Repeat the lines of the data exactly, from the first one through the one that contains "rotor rung, LEVEL".

• _THE INPUT_
· · · · ·
import Summits.HubbardSuperconductivity.HubbardSuperconductivity.Theorems.AnisotropyChordTransferFibre3N1RowCellSound

/-!
# Route `AnisotropyChord` / H0 rotor rung, LEVEL 2 row `N₁`: the `ν`-column `[363, 417]/10⁶` — named-sum brackets

The `ν`-cell `ν = λ₂/θ² ∈ [0.000363, 0.000417]` of the ∀L ≥ 128 kernel certificate of the (KT-1″) trial-gap bound: the twelve
L-uniform named-sum brackets (`colN00363` : `L2.NamedCell`, `T = 241/10⁵ ≥ θ₀²`, rounding denominator `10⁶`) and their kernel
certificate ★ `colN00363_check : colN00363.check = true` (integer B1 evaluator of p2 g4, one `decide`, ≈ 2 min); shared by all
`a`-cells of this column (files `…N1RowL2N00363A….lean`).  Generated by p2 g5's cells/mkfiles.py (HOME/hubbard-h0-rotor-p2/cells/).
Prover seat `hubbard-h0-rotor-p2` g5; helper for piece A = stmt-HubbardSuperconductivity-23918 of rung 19089
(`--supports`, helper class).  Nothing here proves superconductivity in the Hubbard model; one kernel-certified piece of ONE
conditional reduction (the GM₃ ∀L certificate, Level-2 row `N₁`); the rotor TARGET as originally worded stays FALSE (g15 verdict).
Mathlib + the tree only; no sorry.
-/

set_option linter.dupNamespace false
set_option autoImplicit false

open Literature.Analysis.ValidatedNumerics

namespace Summit.HubbardSuperconductivity.HubbardSuperconductivity.Theorems.AnisotropyChord.Transfer.Fibre3.L2.N1

/-- the column data: `ν`-cell `[363, 417]/10⁶` and the twelve certified brackets of
`θ⁴S₂, θ⁶S₃, θ⁸S₄, θ⁴T10, θ⁴T11, θ⁶G21, θ⁶G12, θ⁸G22, θ⁸G31, θ⁸G13, θ⁴Tx(1,0), θ⁴Tx(1,1)`. -/
def colN00363 : L2.NamedCell :=
  { n1 := 363,
    n2 := 417,
    νd := 1000000,
    Tn := 241,
    Td := 100000,
    D := 1000000,
    bS2 := (376607/62500, 6057082197/1000000000),
    bS3 := (582911/125000, 4671430321/1000000000),
    bS4 := (1071841/250000, 134250003/31250000),
    bT10 := (231667/62500, 93493841/25000000),
    bT11 := (2052939/500000, 103484841/25000000),
    bG21 := (2059403/1000000, 413142513/200000000),
    bG12 := (2059403/1000000, 413142513/200000000),
    bG22 := (73969/62500, 1189032141/1000000000),
    bG31 := (797159/500000, 1600296141/1000000000),
    bG13 := (797159/500000, 1600296141/1000000000),
    bTx10 := (91801059/25000000, 93493841/25000000),
    bTx11 := (101788209/25000000, 103484841/25000000) }

/-- ★ the named-sum brackets of the column hold (kernel evaluation of the integer B1 certificate). -/
theorem colN00363_check : colN00363.check = true := by decide +kernel

end Summit.HubbardSuperconductivity.HubbardSuperconductivity.Theorems.AnisotropyChord.Transfer.Fibre3.L2.N1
· · · · ·
• _SOLUTION_
import Summits.HubbardSuperconductivity.HubbardSuperconductivity.Theorems.AnisotropyChordTransferFibre3N1RowCellSound

/-!
# Route `AnisotropyChord` / H0 rotor rung, LEVEL 2 row `N₁`: the `ν`-column `[363, 417]/10⁶` — named-sum brackets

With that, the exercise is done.